* _Exercise_:
Check each line of the material below for "asserted". Report how many have it, with no other words.

* _Extracted data_:

=-=-=-=-=

import Summits.ValiantsHypothesis.ValiantsHypothesis.Theorems.GrenetZeonDualUnipotentThreeHalvesHeavyTopHalfSpeedBudget
import Summits.ValiantsHypothesis.ValiantsHypothesis.Theorems.GrenetZeonDualUnipotentThreeHalvesWordFlagPencil

/-!
# `GrenetZeon.DualUnipotentThreeHalves` (stmt-ValiantsHypothesis-24318), R2 `HeavyTopLaw` after LINE β: «RATIO-SPEED» — the FREE-RATIO word
# certificate `RatioSpeed ρ Θ U T`, its conversions to `WordTame` / `WordCheap`, the level-function lemma `ratioSpeed_of_shifts`, and the
# residual uniform law `DenseRatioLaw` (a DEFINITION — candidate, not asserted)

VERBATIM PORT (val-port-2 g2, α lead; vocabulary half of director R296 (2) / desk #342 (A)'s «DenseRatio triangularisable rung» — the rung
proper is val-port-3 g3's item 3 on top of this file) of §1–§3 + the `DenseRatioLaw` definition of val-idea-30 g2's crux workfile
`Cruxes/DualUnipotentThreeHalves/RatioSpeed.lean` (sha16 54e3d2de9d299f97).  Statements, proofs and docstrings are val-idea-30 g2's; the port
changes ONLY the namespace (`…Cruxes.DualUnipotentThreeHalves.RatioSpeed` → `…Theorems.GrenetZeon.RatioSpeed`) and OMITS the workfile's §4 stubs
(`stub_flagCostWordLaw_of_denseRatioLaw`, `stub_denseRatioLaw` — `sorry` there) and the heads that depend on them.  0 sorry here.

WHY (val-idea-30 g2): LINE β's laws `HalfSpeedLaw` / `HalfSpeedIrrLaw` fix drop/climb ratio 1 and are refuted by the inflated MOR plane `U₄ₖ`
(crit-7 g2's Negative files, R296); the ratio must be a free parameter: `RatioSpeed ρ Θ U T` («every non-zero word has `#Q ≤ Θ + ρ·#P`»;
`ρ = 1` is `HalfSpeed`), `ratioSpeed_of_shifts` (one integer level function along which `U` drops `≤ ρ` levels and `T` climbs ⇒ ratio-speed),
`wordTame_of_ratioSpeed` / `wordCheap_of_ratioSpeed` (budget `⌊(Θ + ρ(n−1))/(1+ρ)⌋`), `DenseRatioLaw` (height `⌊√D⌋/4`, density
`C·d² ≤ D·⌊√D⌋`, budget `4(ρ+1)·codim ≤ D`).

Honest framing.  Vocabulary + lemmas (`--supports stmt-ValiantsHypothesis-24318 --as helper`); `DenseRatioLaw` is a candidate LAW, OPEN; nothing
here proves R2 `HeavyTopLaw`, 24318, S3b, 8062 or `VP ≠ VNP` — all OPEN / NOT proved. [val-idea-30 g2 `RatioSpeed.lean`, `HALFSPEED-DEAD.md` §4]
-/

noncomputable section

-- single-conjunct layout: Sub = Summit, duplicated namespace component intended
set_option linter.dupNamespace false
set_option autoImplicit false
set_option linter.unusedSectionVars false

namespace Summit.ValiantsHypothesis.ValiantsHypothesis.Theorems.GrenetZeon.RatioSpeed

open MvPolynomial Matrix
open scoped BigOperators
open Summit.ValiantsHypothesis.ValiantsHypothesis.Cruxes.TwoDimCoefficients.DimTwoCases (AffMat IsAffine)
open Summit.ValiantsHypothesis.ValiantsHypothesis.Theorems.GrenetZeon.RadicalSplit
open Summit.ValiantsHypothesis.ValiantsHypothesis.Theorems.GrenetZeon.HalfSpeed

/-! ## §1 The free-ratio word certificate -/

section Basic

variable {ι : Type*} [Fintype ι] [DecidableEq ι]

/-- **Ratio-speed of ratio `ρ` and height `Θ`**: every NON-ZERO word in a letter `P ∈ U` and a letter `Q ∈ T` has
`#Q ≤ Θ + ρ·#P` (word-tame profile `(r, c, Θ) = (ρ, 1, Θ)`; `ρ = 1` is LINE β's `HalfSpeed`). -/
def RatioSpeed (ρ Θ : ℕ) (U T : Set (Matrix ι ι ℂ)) : Prop :=
  ∀ P ∈ U, ∀ Q ∈ T, ∀ w : List Bool, gword P Q w ≠ 0 → w.count true ≤ Θ + ρ * w.count false

/-- Ratio `1` is LINE β's `HalfSpeed`. [val-idea-30 g2] -/
theorem ratioSpeed_one_iff (Θ : ℕ) (U T : Set (Matrix ι ι ℂ)) : RatioSpeed 1 Θ U T ↔ HalfSpeed Θ U T := by
  simp only [RatioSpeed, HalfSpeed, one_mul]

/-- Monotone in the ratio and the height. -/
theorem ratioSpeed_mono {ρ ρ' Θ Θ' : ℕ} (hρ : ρ ≤ ρ') (hΘ : Θ ≤ Θ') {U T : Set (Matrix ι ι ℂ)}
    (h : RatioSpeed ρ Θ U T) : RatioSpeed ρ' Θ' U T := fun P hP Q hQ w hw =>
  (h P hP Q hQ w hw).trans (by have := Nat.mul_le_mul_right (w.count false) hρ; omega)

/-- Antitone in both spaces. -/
theorem ratioSpeed_anti {ρ Θ : ℕ} {U U' T T' : Set (Matrix ι ι ℂ)} (hU : U' ⊆ U) (hT : T' ⊆ T)
    (h : RatioSpeed ρ Θ U T) : RatioSpeed ρ Θ U' T' := fun P hP Q hQ w hw => h P (hU hP) Q (hT hQ) w hw

/-- `HalfSpeed` gives ratio-speed of every ratio `ρ ≥ 1`. [val-idea-30 g2] -/
theorem ratioSpeed_of_halfSpeed {ρ Θ : ℕ} (hρ : 1 ≤ ρ) {U T : Set (Matrix ι ι ℂ)} (h : HalfSpeed Θ U T) :
    RatioSpeed ρ Θ U T :=
  ratioSpeed_mono hρ le_rfl ((ratioSpeed_one_iff Θ U T).2 h)

end Basic

/-! ## §2 Ratio-speed ⇒ word-tame ⇒ word-cheap (budget `⌊(Θ + ρ(n−1))/(1+ρ)⌋`) -/

/-- **Ratio-speed ⇒ word-tame** with budget `⌊(Θ + ρ(n−1))/(1+ρ)⌋` (profile `(r, c) = (ρ, 1)`). -/
theorem wordTame_of_ratioSpeed {m : ℕ} (n ρ Θ : ℕ) (P Q : Matrix (Fin m) (Fin m) ℂ)
    (h : ∀ w : List Bool, word P Q w ≠ 0 → w.count true ≤ Θ + ρ * w.count false) :
    WordTame n ((Θ + ρ * (n - 1)) / (1 + ρ)) P Q := by
  refine ⟨ρ, 1, Θ, le_rfl, le_rfl, fun w hw => ?_⟩
  rw [one_mul]
  exact h w hw

/-- **Ratio-speed certificate, `K` given ⇒ `WordCheap`.** -/
theorem wordCheap_of_ratioSpeed {n m : ℕ} (N : AffMat n m) (U T : Set (Matrix (Fin m) (Fin m) ℂ)) (ρ Θ : ℕ)
    (hRS : RatioSpeed ρ Θ U T) (hU : ∀ x : Fin n × Fin n → ℂ, N.map (MvPolynomial.eval x) ∈ U)
    (K : Submodule ℂ (Fin n × Fin n → ℂ)) (hK : ∀ v ∈ K, linPart N v ∈ T)
    (hdim : ((Θ + ρ * (n - 1)) / (1 + ρ) + 1) * n < Module.finrank ℂ K) :
    WordCheap n m N := by
  refine ⟨K, (Θ + ρ * (n - 1)) / (1 + ρ), hdim, fun x v hv => ?_⟩
  exact wordTame_of_ratioSpeed n ρ Θ _ _ fun w hw => hRS _ (hU x) _ (hK v hv) w (by rwa [gword_eq_word])

/-! ## §3 One level function ⇒ ratio-speed (the weight certificate in word currency, general ratio) -/

section Shifts

variable {ι : Type*} [Fintype ι] [DecidableEq ι]

/-- `X` shifts the integer level function `lvl` by at least `s`: every non-zero entry `X i j` has `lvl j + s ≤ lvl i`
(`s = 1`: climbs; `s = -ρ`: drops at most `ρ` levels). -/
def Shifts (lvl : ι → ℤ) (s : ℤ) (X : Matrix ι ι ℂ) : Prop :=
  ∀ i j, X i j ≠ 0 → lvl j + s ≤ lvl i

omit [Fintype ι] in
/-- `Shifts` along equal shift amounts. [val-idea-30 g2] -/
theorem shifts_congr {lvl : ι → ℤ} {s t : ℤ} (h : s = t) {X : Matrix ι ι ℂ} (hX : Shifts lvl s X) :
    Shifts lvl t X := fun i j hij => by have := hX i j hij; omega

omit [Fintype ι] in
/-- `Shifts` is monotone in the shift amount. [val-idea-30 g2] -/
theorem shifts_mono {lvl : ι → ℤ} {s t : ℤ} (h : t ≤ s) {X : Matrix ι ι ℂ} (hX : Shifts lvl s X) :
    Shifts lvl t X := fun i j hij => by have := hX i j hij; omega

omit [Fintype ι] in
/-- The identity shifts by `0`. [val-idea-30 g2] -/
theorem shifts_one (lvl : ι → ℤ) : Shifts lvl 0 (1 : Matrix ι ι ℂ) := by
  intro i j h
  by_cases hij : i = j
  · subst hij; simp
  · exact absurd (Matrix.one_apply_ne hij) h

omit [Fintype ι] in
/-- Sums of `s`-shifting matrices shift by `s`. [val-idea-30 g2] -/
theorem shifts_add {lvl : ι → ℤ} {s : ℤ} {X Y : Matrix ι ι ℂ} (hX : Shifts lvl s X) (hY : Shifts lvl s Y) :
    Shifts lvl s (X + Y) := by
  intro i j h
  rw [Matrix.add_apply] at h
  by_cases hx : X i j = 0
  · rw [hx, zero_add] at h; exact hY i j h
  · exact hX i j hx

omit [Fintype ι] in
/-- Scalar multiples of `s`-shifting matrices shift by `s`. [val-idea-30 g2] -/
theorem shifts_smul {lvl : ι → ℤ} {s : ℤ} {X : Matrix ι ι ℂ} (c : ℂ) (hX : Shifts lvl s X) :
    Shifts lvl s (c • X) := by
  intro i j h
  rw [Matrix.smul_apply, smul_eq_mul] at h
  exact hX i j (right_ne_zero_of_mul h)

/-- Shifts ADD under products. -/
theorem shifts_mul {lvl : ι → ℤ} {s t : ℤ} {X Y : Matrix ι ι ℂ} (hX : Shifts lvl s X) (hY : Shifts lvl t Y) :
    Shifts lvl (s + t) (X * Y) := by
  intro i j h
  rw [Matrix.mul_apply] at h
  obtain ⟨k, -, hk⟩ := Finset.exists_ne_zero_of_sum_ne_zero h
  have h1 := hX i k (left_ne_zero_of_mul hk)
  have h2 := hY k j (right_ne_zero_of_mul hk)
  omega

/-- **The word lemma, general ratio.**  If `P` drops at most `ρ` levels and `Q` climbs at least one, `gword P Q w` shifts levels
by at least `#Q − ρ·#P`. -/
theorem gword_shifts (ρ : ℕ) {lvl : ι → ℤ} {P Q : Matrix ι ι ℂ} (hP : Shifts lvl (-(ρ : ℤ)) P) (hQ : Shifts lvl 1 Q)
    (w : List Bool) : Shifts lvl ((w.count true : ℤ) - ρ * (w.count false : ℤ)) (gword P Q w) := by
  induction w with
  | nil => simpa [gword] using shifts_one (ι := ι) lvl
  | cons b w ih =>
      have hcons : gword P Q (b :: w) = (if b then Q else P) * gword P Q w := by simp [gword]
      rw [hcons]
      cases b with
      | false =>
          simp only [Bool.false_eq_true, ↓reduceIte]
          refine shifts_congr ?_ (shifts_mul hP ih)
          simp
          ring
      | true =>
          simp only [↓reduceIte]
          refine shifts_congr ?_ (shifts_mul hQ ih)
          simp
          ring

omit [Fintype ι] in
/-- A matrix that shifts bounded levels by more than their range is zero. -/
theorem eq_zero_of_shifts {lvl : ι → ℤ} {L : ℕ} (hl : ∀ i, 0 ≤ lvl i ∧ lvl i ≤ L) {s : ℤ} {X : Matrix ι ι ℂ}
    (hX : Shifts lvl s X) (hs : (L : ℤ) < s) : X = 0 := by
  ext i j
  by_contra h
  have h1 := hX i j h
  have h2 := hl i
  have h3 := hl j
  simp only [Matrix.zero_apply] at h
  omega

/-- ★ **Levels ⇒ ratio-speed.**  One level function with values in `[0, L]` along which every `P ∈ U` drops at most `ρ` levels
and every `Q ∈ T` climbs gives `RatioSpeed ρ L U T`.  (The `(r, c) = (ρ, 1)` weight certificate of `KrylovSeed.WeightThin`, in
word currency; e.g. the inflation `U_{p,k}` with its block flag: `ρ = p − 2`, `L = p − 1`, `T = J_p ⊗ M_k` of codimension `1`.) -/
theorem ratioSpeed_of_shifts (ρ : ℕ) (lvl : ι → ℤ) (L : ℕ) (hl : ∀ i, 0 ≤ lvl i ∧ lvl i ≤ L) (U T : Set (Matrix ι ι ℂ))
    (hU : ∀ P ∈ U, Shifts lvl (-(ρ : ℤ)) P) (hT : ∀ Q ∈ T, Shifts lvl 1 Q) : RatioSpeed ρ L U T := by
  intro P hP Q hQ w hw
  by_contra hlt
  apply hw
  refine eq_zero_of_shifts hl (gword_shifts ρ (hU P hP) (hT Q hQ) w) ?_
  have : (L : ℤ) + ρ * (w.count false : ℤ) < (w.count true : ℤ) := by exact_mod_cast (not_le.mp hlt)
  linarith

end Shifts

/-! ## §4 The residual uniform law (definition only; the workfile's stubs and heads are NOT ported) -/

/-- **`DenseRatioLaw`** (the residual format-free law; a CANDIDATE, not asserted).  For a linear space `U ⊆ M_d(ℂ)` of nilpotent
matrices of dimension `D` that is DENSE (`C·d² ≤ D·⌊√D⌋`, i.e. `D ≳ d^{4/3}` — the only regime in which a pencil top is not trivially
word-cheap) there are a ratio `ρ ≥ 1` and `T ≤ U` of codimension `≤ D/(4(ρ+1))` with `RatioSpeed ρ (⌊√D⌋/4) U T`.
Calibration (paper, `HALFSPEED-DEAD.md` §4): `𝔫_d` (`ρ = 1`, block flag, codim `≈ 2.3 d`), MOR cube-zero / `L_k` / `L′_k` (`ρ = 1`,
codim `≤ 1`), inflations `U_{p,k}` (`ρ = p − 2`, codim `1`; density forces `k ≥ C p²` hence `Θ ≥ p − 1`), nested inflations, and the
direct sums `U_{p,k} ⊕ 𝔫_{d'}` that kill every all-heights / `C·d²`-budget normalisation.  The constants `(1/4, 1/4)` may be any
`(1/a, 1/b)` with `1/a + 1/b < 1` for K0″.  WHY IT MIGHT FAIL: a dense nilpotent «quasi-expander» — many independent deep returns at
every scale (the common risk of α's `FatBlockWeightLaw`). -/
def DenseRatioLaw : Prop :=
  ∃ C : ℕ, ∀ (d : ℕ) (U : Submodule ℂ (Matrix (Fin d) (Fin d) ℂ)), (∀ A ∈ U, IsNilpotent A) →
    C * d ^ 2 ≤ Module.finrank ℂ U * Nat.sqrt (Module.finrank ℂ U) →
    ∃ (ρ : ℕ) (T : Submodule ℂ (Matrix (Fin d) (Fin d) ℂ)), 1 ≤ ρ ∧ T ≤ U ∧
      4 * (ρ + 1) * (Module.finrank ℂ U - Module.finrank ℂ T) ≤ Module.finrank ℂ U ∧
      RatioSpeed ρ (Nat.sqrt (Module.finrank ℂ U) / 4)
        (U : Set (Matrix (Fin d) (Fin d) ℂ)) (T : Set (Matrix (Fin d) (Fin d) ℂ))


end Summit.ValiantsHypothesis.ValiantsHypothesis.Theorems.GrenetZeon.RatioSpeed

end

=-=-=-=-=

* _Written response_:
2